Individuals with TSC have a 50% chance of passing their condition on to each of their children. If parents are unaffected, the chance of a sibling of someone diagnosed with TSC also having TSC is approximately 1% to 2%. The ability to differentiate between an inherited and sporadic occurrence of TSC sometimes relies on a thorough evaluation of the family members of the individual with TSC. This may involve evaluation of the parents, as well as some or all of the siblings.

There are no known cases of an individual having a mutation in both genes, and TSC does not skip a generation. It is possible for a member of the family to have such a mild case of TSC as to seem unaffected. At this point, the severity or risk of specific TSC  features cannot be predicted by knowing an individual’s genetic mutation.

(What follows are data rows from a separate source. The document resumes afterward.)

import Summits.AtomisticToContinuum.HydrodynamicLimit.Theorems.TransferActivityTails.Negative.EquilibriumReduction
import Summits.AtomisticToContinuum.HydrodynamicLimit.Theorems.OneFlightGossipEngineCollisionActivityTailsEndpointTails
import HarnessLib

/-!
# `TwoClocks.TransferActivityTails` (stmt-AtomisticToContinuum-16624), line `Sketch` (card `predictor-drift-doob`):
# stub `stub_blockAverage`

Helper file (`--supports stmt-AtomisticToContinuum-16624`) for the crux
`Summit.AtomisticToContinuum.HydrodynamicLimit.Theses.TwoClocks.TransferActivityTails`, skeleton line `Sketch`
(`Cruxes/TransferActivityTails/Lines/Sketch.lean`), registered stub `stub_blockAverage : BlockAverage`.

**Block average identity** (kinematics of `collisionSum` on the good set).  Cut the window `(s, s + w]`,
`w = window ((K+1) τ₁) N = (K+1) w₁`, `w₁ = window τ₁ N = τ₁ (N+1)^{-1/3}`, into the `K + 1` consecutive blocks
`(s + j w₁, s + (j+1) w₁]`, `j ≤ K`.  On the good set of the flow every bounded window carries finitely many collision
times (`HardSphereFlow.finite_collisionTimes_inter`), so the `finsum` defining the collision sum is an honest finite
sum, additive over the partition (`collisionPairSum_union`, `Set.Ioc_union_Ioc_eq_Ioc`); dividing by `(K+1) τ₁`,
the window transfer activity at `τ = (K+1) τ₁` IS the average of the `K + 1` block activities:

`(σ/((K+1)τ₁)) Σ_{(s, s + (K+1)w₁]} transferOf = (K+1)⁻¹ Σ_{j ≤ K} (σ/τ₁) Σ_{(s + jw₁, s + (j+1)w₁]} transferOf`.

The proofs are ported from the momentum-summand template `CollisionActivityTailsWindowAlgebra`
(`impulse_Ioc_add`, `impulse_Ioc_eq_sum`, `act_succ_mul_eq_avg` of
`…OneFlightGossipEngineCollisionActivityTailsActMeasurable`), stated here for a general summand of the record.
The identity is linear in `σ` (any real); only `0 < τ₁` (so that `w₁ ≥ 0` and the blocks are consecutive) is used.
-/

noncomputable section

open MeasureTheory Filter Set Topology
open scoped ENNReal BigOperators

namespace Summit.AtomisticToContinuum.HydrodynamicLimit.Theorems.TransferActivityTailsDriftBlockAverage

open Literature.MathematicalPhysics.KineticTheory Literature.Analysis.FluidPDE
open Summit.AtomisticToContinuum.HydrodynamicLimit.Theorems.TransferActivityTailsNegative (Flow Rec transferOf)
open Summit.AtomisticToContinuum.HydrodynamicLimit.Theorems.CollisionActivityTailsEndpointTails
  (Cfg window ae_mem_good_localGibbsLaw)

/-! ## The statement (verbatim from the line skeleton `Sketch`) -/

/-- **Block transfer activity** `X_{i,j}(s)`: the crux's transfer activity of particle `i` restricted to the
`j`-th block `(s + j·w₁, s + (j+1)·w₁]`, `w₁ = window τ₁ N = τ₁ (N+1)^{-1/3}`, normalised per block (prefactor
`σ/τ₁`) — vocabulary of line `Sketch`, crux TransferActivityTails (stmt-AtomisticToContinuum-16624). -/
def BlockAct (σ τ₁ : ℝ) {N : ℕ} (Φ : Flow σ N) (i : Fin (N + 1)) (j : ℕ) (s : ℝ) (z : Cfg N) : ℝ :=
  σ / τ₁ * Φ.collisionSum (Set.Ioc (s + j * window τ₁ N) (s + (j + 1) * window τ₁ N)) (transferOf N i) z

/-- **Block average identity** (kinematics of `collisionSum` on the good set): the window activity at
`τ = (K+1)τ₁` is the average of the `K+1` block activities,
`(σ/((K+1)τ₁)) Σ_{(s, s + (K+1)w₁]} = (K+1)⁻¹ Σ_{j ≤ K} (σ/τ₁) Σ_{(s + jw₁, s + (j+1)w₁]}` — registered stub
signature of line `Sketch`, crux TransferActivityTails (stmt-AtomisticToContinuum-16624). -/
def BlockAverage : Prop :=
  ∀ (σ : ℝ) (N : ℕ) (Φ : Flow σ N) (z : Cfg N), z ∈ Φ.good → ∀ (τ₁ : ℝ), 0 < τ₁ → ∀ (s : ℝ) (i : Fin (N + 1))
    (K : ℕ),
    σ / ((K + 1) * τ₁) * Φ.collisionSum (Set.Ioc s (s + window ((K + 1) * τ₁) N)) (transferOf N i) z =
      ((K : ℝ) + 1)⁻¹ * ∑ j ∈ Finset.range (K + 1), BlockAct σ τ₁ Φ i j s z

/-! ## Window algebra on the good set (general summand of the record) -/

variable {σ : ℝ} {N : ℕ}

/-- **Additivity of collision sums along the flow over adjacent windows** `(a, c] = (a, b] ∪ (b, c]` on the good set
(finitely many collision times in bounded windows, `collisionPairSum_union`). -/
theorem collisionSum_Ioc_add (Φ : Flow σ N) {z : Cfg N} (hz : z ∈ Φ.good) {a b c : ℝ} (hab : a ≤ b)
    (hbc : b ≤ c) (F : Rec N → ℝ) :
    Φ.collisionSum (Ioc a c) F z = Φ.collisionSum (Ioc a b) F z + Φ.collisionSum (Ioc b c) F z := by
  -- adapted from `CollisionActivityTailsWindowAlgebra.impulse_Ioc_add` (momentum summand), general summand here
  rw [HardSphereFlow.collisionSum_eq, HardSphereFlow.collisionSum_eq, HardSphereFlow.collisionSum_eq,
    Literature.Analysis.FluidPDE.collisionSum_eq_collisionPairSum,
    Literature.Analysis.FluidPDE.collisionSum_eq_collisionPairSum,
    Literature.Analysis.FluidPDE.collisionSum_eq_collisionPairSum, ← Ioc_union_Ioc_eq_Ioc hab hbc,
    collisionPairSum_union (Φ.finite_collisionTimes_inter hz Ioc_subset_Icc_self)
      (Φ.finite_collisionTimes_inter hz Ioc_subset_Icc_self) (Ioc_disjoint_Ioc_of_le le_rfl)]

/-- **Block decomposition.** The collision sum over `(s, s + (K+1) w]` is the sum of the collision sums over the
`K + 1` consecutive blocks `(s + j w, s + (j+1) w]`, `j ≤ K`, of length `w ≥ 0` (good set; induction on `K`). -/
theorem collisionSum_Ioc_eq_sum (Φ : Flow σ N) {z : Cfg N} (hz : z ∈ Φ.good) {w : ℝ} (hw : 0 ≤ w) (s : ℝ)
    (F : Rec N → ℝ) (K : ℕ) :
    Φ.collisionSum (Ioc s (s + ((K : ℝ) + 1) * w)) F z =
      ∑ j ∈ Finset.range (K + 1), Φ.collisionSum (Ioc (s + j * w) (s + ((j : ℝ) + 1) * w)) F z := by
  -- adapted from `CollisionActivityTailsWindowAlgebra.impulse_Ioc_eq_sum`
  induction K with
  | zero => simp
  | succ K ih =>
    rw [Finset.sum_range_succ, ← ih, collisionSum_Ioc_add Φ hz (b := s + ((K : ℝ) + 1) * w)]
    · push_cast
      ring_nf
    · nlinarith
    · push_cast
      nlinarith

/-! ## The registered stub -/

/-- **STUB `stub_blockAverage` (line `Sketch`)**: on the good set the window transfer activity at `τ = (K+1) τ₁` is
the average of the `K + 1` block transfer activities (`collisionSum_Ioc_eq_sum` with `w = window τ₁ N ≥ 0`,
`window ((K+1) τ₁) N = (K+1) window τ₁ N`, and `σ/((K+1) τ₁) = (K+1)⁻¹ · σ/τ₁`). -/
theorem stub_blockAverage : BlockAverage := by
  intro σ N Φ z hz τ₁ hτ₁ s i K
  -- adapted from `CollisionActivityTailsWindowAlgebra.act_succ_mul_eq_avg` (momentum summand); the window is linear
  -- and nonnegative in `τ` (one `ring` / `positivity` here on this line's copy of `window`, rather than an import of
  -- `CollisionActivityTailsWindowAlgebra.window_mul`, which speaks of another copy of `window`)
  have hwin : window (((K : ℝ) + 1) * τ₁) N = ((K : ℝ) + 1) * window τ₁ N := by
    unfold window
    ring
  have hw : 0 ≤ window τ₁ N := by
    unfold window
    positivity
  rw [hwin, collisionSum_Ioc_eq_sum Φ hz hw s (transferOf N i) K, Finset.mul_sum, Finset.mul_sum]
  refine Finset.sum_congr rfl fun j _ => ?_
  simp only [BlockAct, div_eq_mul_inv, mul_inv]
  ring

end Summit.AtomisticToContinuum.HydrodynamicLimit.Theorems.TransferActivityTailsDriftBlockAverage

end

Significant progress in understanding the function(s) of the TSC genes has translated into clinical trials to test medications for their ability to stop tumor growth and to impact the neurologic features of TSC, including seizures and cognition. The TSC genes work together as a complex in a specific signaling pathway in cells that regulate cell growth. Ongoing basic and clinical research are moving rapidly forward, hopefully to the day when the symptoms of TSC can be prevented.

Genetic Testing of TSC

Genetic testing allows individuals with TSC, family members and healthcare providers to know exactly what mutation in either the TSC1 or TSC2 gene caused TSC. This information may be helpful for a number of reasons.   In some cases, the identification of a TSC1 or TSC2 mutation will facilitate a definite genetic diagnosis of TSC in an individual who has not yet developed enough symptoms for a clinical diagnosis. In approximately 15% of individuals with TSC, no mutation is identified in either TSC1 or TSC2. While a negative DNA test result cannot rule out a diagnosis of TSC, a positive result confirms the diagnosis.  In other cases, an individual may have a definite diagnosis of TSC, and family members may wish to know their own genetic status without undergoing extensive clinical evaluations. Upon identifying the TSC mutation in the individual with a definite diagnosis of TSC, any other family member can be easily tested to determine whether he or she is also affected. In addition, the availability of DNA mutation results makes reproductive decision-making possible.

Despite  advancing  knowledge  about  TSC  mutations, it is not possible to predict the severity of symptoms in a person with a new diagnosis of TSC. A person can have TSC and have very few or mild symptoms, while a  family member with TSC can have more severe or extensive symptoms. It is thought, however, that most people who have a TSC mutation will have some signs or symptoms if examined carefully by a physician familiar with the diagnosis of TSC. The distinction between sporadic TSC and familial (or inherited) TSC is important, as it affects the risk that other persons in the family are affected. Therefore, immediate family members of a person newly diagnosed with TSC should be thoroughly examined.

Another  factor  that  complicates the  genetics  of  TSC is germline mosaicism. Germline mosaicism occurs when an individual has cells in his or her germline (egg or sperm cells) that carry a genetic mutation, but not in cells in other parts of the body.  While quite rare, individuals with germline mosaicism may have one or more children with TSC but not have any clinical symptoms of TSC.

Given the complicated nature of TSC genetics, all families who have an affected relative with TSC should receive a referral to a genetic counselor or geneticist to discuss their unique genetic risk to either have TSC or to have a child with TSC.